import Summits.QuantumFields.YangMills.Theorems.BalabanUVNodesN15KingModelSrcDivCellOscillationL2
import Summits.QuantumFields.YangMills.Theorems.BalabanUVNodesN15TwoGridMeanZeroMultiplierSup
import Summits.QuantumFields.YangMills.Theorems.BalabanUVNodesN15KingModelFullPropagatorAdjGradHolderOperator
import HarnessLib

/-!
# BalabanUVNodes ∕ N15 — THE KING-MODEL RUNG, PROGRAMME Y (the dressed SOURCE-DIVERGENCE entry of the King jet), FILE 65:
# THE CELL-OSCILLATION ROW OF `A₀⁻¹N∇*_ν` IN SUP-BLOCK CURRENCY —
# `(A₀′⁻¹N′∇′*_ν ⊗ 1)∘𝔇_{kingPrV}(M_{c′}, M_{blockAvg c′}) ≤ C·r·(L^K)^{−1∕(8(d+1))}·e^{−δ|y−y′|_T}`, NO letter on `∇c′`, uniform in `K`, the refinement `n`, the volume and the mass

WHO ∕ WHEN.  Cell `pub-ymgap`, seat `pub-ymgap-dag-n15-d` (R134, N15 NE2 s3 = King-model rung, g22); `--kind proof --supports stmt-QuantumFields-27366 --as helper`
(K3⁸; count-neutral).  THEOREMS ONLY (0 `def`).  Over FILE 64 (★★ `hasMajL2_kingSOp_comp_idef_mulOp_blockAvg`, the row in `L²`-block currency), dag-n15-e W-b
`fullPropAdjOp_holder_le` ([B9] (3.43), second half, at `U ≡ 1`: the Hölder modulus of `A₀⁻¹∇*λ`), dag-n15-a part 70 `hasMaj_sup_of_l2Blocks_osc` (the
`L² → sup` interpolation on sub-boxes), part 56∕71 bookkeeping (`hasMaj_comp_diagK_const`, `sqrt_pow_mul_rpow_le`, `pow_rpow_neg_half_le`), n15-b
`hasMaj_idef_mulOp` and dag-n15-e Σ-a∕K-A `hasMaj_kingSOp_fine` ∕ `hasMaj_ofBlocks_of_cubeBound` BY NAME; nothing in the tree is modified.  The proof of §2 is
dag-n15-a K-I's (`hasMaj_gGrad_comp_idef_mulOp_blockAvg`) with the gradient of the pair of record replaced by the transposed gradient of King's propagator.

WHY.  See FILE 64 (module docstring) and this seat's ARCHITECTURE NOTE «ENTRY 2 LIVE BY PARTS» (pub-ymgap INBOX l.43300): the by-parts fixed point of the
dressed third entry `Y = X∘N∇*_κ` needs the cell-oscillation row of the source-differenced propagator in the SUP-block currency that the η-defect device
(`T4EtaRateDefect.idef_neumann_majorant_flat`) and III-B consume; FILE 64 has it in `L²`; this file interpolates.

WHAT.  §1 `tdistT_add_smul_unitVec_le`, `symbOp_sT_pow_sub_one_comp_tensorId` (dictionary: `ρ(s_i^t − 1)∘(S ⊗ 1) = ((τ_{te_i} − 1)∘S) ⊗ 1`),
★ `hasMaj_steps_tensorId_kingSOp` (W-b read as the oscillation rows: for `0 < α < 1`, `∃ C δ > 0`, every `K ≥ 1`, `n`, volume, `0 < m² ≤ m₀²`, `i ν`, `4t ≤ L^n·L^K`:
`HasMaj (ofBlocks fine) (ofBlocks fine) (ρ(s_i^t − 1)∘(kingSOp′_ν ⊗ 1)) (C·(t∕(L^nL^K))^α·e^{−δ|y−y′|_T})`); §2 ★★ `hasMaj_kingSOp_comp_idef_mulOp_blockAvg`:
`HasMaj (ofBlocks (unitTorusGeo L K M) (blkFine L K M)) (ofBlocks … (blockOf (L^n·L^K) M ∘ fst)) ((kingSOp′_ν ⊗ 1)∘𝔇_{kingPrV}(M_{c′}, M_{blockAvg c′}))
(C·r·(L^K)^{−1∕(8(d+1))}·e^{−δ|y−y′|_T})` for `|c′| ≤ r`, `r ≥ 0` — HYPOTHESIS-FREE, uniform in `n`; the rate exponent `1∕(8(d+1))` is the interpolation's (K-I).

HONEST FRAMING ∕ LIMITS.  King's `A = 0` MODEL on finite tori (template literature [King1986] (2.13)–(2.17) p.653, (4.1)–(4.5) p.670), abelianised scalar
multipliers — NOT Bałaban's covariant `G(U)`; [Balaban1985BackgroundPropagators] (3.42)–(3.43) pp.397–398 ∕ (3.52) p.400 cited as SHAPE only; the rate exponent is a
currency artefact.  NE2⁺ NOT PRINTED ∕ NOT proved; no statement of record touched; N15 NOT discharged; K3⁸ OPEN; counts UNMOVED (typed 28∕28 · discharged 5∕27);
one finite torus per index — NOT ℝ⁴ ∕ infinite volume ∕ OS ∕ mass gap ∕ Clay.
-/

noncomputable section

[What is needed] Each entry above should be repeated exactly, with no line left out.

[Task solution]
import Summits.QuantumFields.YangMills.Theorems.BalabanUVNodesN15KingModelSrcDivCellOscillationL2
import Summits.QuantumFields.YangMills.Theorems.BalabanUVNodesN15TwoGridMeanZeroMultiplierSup
import Summits.QuantumFields.YangMills.Theorems.BalabanUVNodesN15KingModelFullPropagatorAdjGradHolderOperator
import HarnessLib

/-!
# BalabanUVNodes ∕ N15 — THE KING-MODEL RUNG, PROGRAMME Y (the dressed SOURCE-DIVERGENCE entry of the King jet), FILE 65:
# THE CELL-OSCILLATION ROW OF `A₀⁻¹N∇*_ν` IN SUP-BLOCK CURRENCY —
# `(A₀′⁻¹N′∇′*_ν ⊗ 1)∘𝔇_{kingPrV}(M_{c′}, M_{blockAvg c′}) ≤ C·r·(L^K)^{−1∕(8(d+1))}·e^{−δ|y−y′|_T}`, NO letter on `∇c′`, uniform in `K`, the refinement `n`, the volume and the mass

WHO ∕ WHEN.  Cell `pub-ymgap`, seat `pub-ymgap-dag-n15-d` (R134, N15 NE2 s3 = King-model rung, g22); `--kind proof --supports stmt-QuantumFields-27366 --as helper`
(K3⁸; count-neutral).  THEOREMS ONLY (0 `def`).  Over FILE 64 (★★ `hasMajL2_kingSOp_comp_idef_mulOp_blockAvg`, the row in `L²`-block currency), dag-n15-e W-b
`fullPropAdjOp_holder_le` ([B9] (3.43), second half, at `U ≡ 1`: the Hölder modulus of `A₀⁻¹∇*λ`), dag-n15-a part 70 `hasMaj_sup_of_l2Blocks_osc` (the
`L² → sup` interpolation on sub-boxes), part 56∕71 bookkeeping (`hasMaj_comp_diagK_const`, `sqrt_pow_mul_rpow_le`, `pow_rpow_neg_half_le`), n15-b
`hasMaj_idef_mulOp` and dag-n15-e Σ-a∕K-A `hasMaj_kingSOp_fine` ∕ `hasMaj_ofBlocks_of_cubeBound` BY NAME; nothing in the tree is modified.  The proof of §2 is
dag-n15-a K-I's (`hasMaj_gGrad_comp_idef_mulOp_blockAvg`) with the gradient of the pair of record replaced by the transposed gradient of King's propagator.

WHY.  See FILE 64 (module docstring) and this seat's ARCHITECTURE NOTE «ENTRY 2 LIVE BY PARTS» (pub-ymgap INBOX l.43300): the by-parts fixed point of the
dressed third entry `Y = X∘N∇*_κ` needs the cell-oscillation row of the source-differenced propagator in the SUP-block currency that the η-defect device
(`T4EtaRateDefect.idef_neumann_majorant_flat`) and III-B consume; FILE 64 has it in `L²`; this file interpolates.

WHAT.  §1 `tdistT_add_smul_unitVec_le`, `symbOp_sT_pow_sub_one_comp_tensorId` (dictionary: `ρ(s_i^t − 1)∘(S ⊗ 1) = ((τ_{te_i} − 1)∘S) ⊗ 1`),
★ `hasMaj_steps_tensorId_kingSOp` (W-b read as the oscillation rows: for `0 < α < 1`, `∃ C δ > 0`, every `K ≥ 1`, `n`, volume, `0 < m² ≤ m₀²`, `i ν`, `4t ≤ L^n·L^K`:
`HasMaj (ofBlocks fine) (ofBlocks fine) (ρ(s_i^t − 1)∘(kingSOp′_ν ⊗ 1)) (C·(t∕(L^nL^K))^α·e^{−δ|y−y′|_T})`); §2 ★★ `hasMaj_kingSOp_comp_idef_mulOp_blockAvg`:
`HasMaj (ofBlocks (unitTorusGeo L K M) (blkFine L K M)) (ofBlocks … (blockOf (L^n·L^K) M ∘ fst)) ((kingSOp′_ν ⊗ 1)∘𝔇_{kingPrV}(M_{c′}, M_{blockAvg c′}))
(C·r·(L^K)^{−1∕(8(d+1))}·e^{−δ|y−y′|_T})` for `|c′| ≤ r`, `r ≥ 0` — HYPOTHESIS-FREE, uniform in `n`; the rate exponent `1∕(8(d+1))` is the interpolation's (K-I).

HONEST FRAMING ∕ LIMITS.  King's `A = 0` MODEL on finite tori (template literature [King1986] (2.13)–(2.17) p.653, (4.1)–(4.5) p.670), abelianised scalar
multipliers — NOT Bałaban's covariant `G(U)`; [Balaban1985BackgroundPropagators] (3.42)–(3.43) pp.397–398 ∕ (3.52) p.400 cited as SHAPE only; the rate exponent is a
currency artefact.  NE2⁺ NOT PRINTED ∕ NOT proved; no statement of record touched; N15 NOT discharged; K3⁸ OPEN; counts UNMOVED (typed 28∕28 · discharged 5∕27);
one finite torus per index — NOT ℝ⁴ ∕ infinite volume ∕ OS ∕ mass gap ∕ Clay.
-/

noncomputable section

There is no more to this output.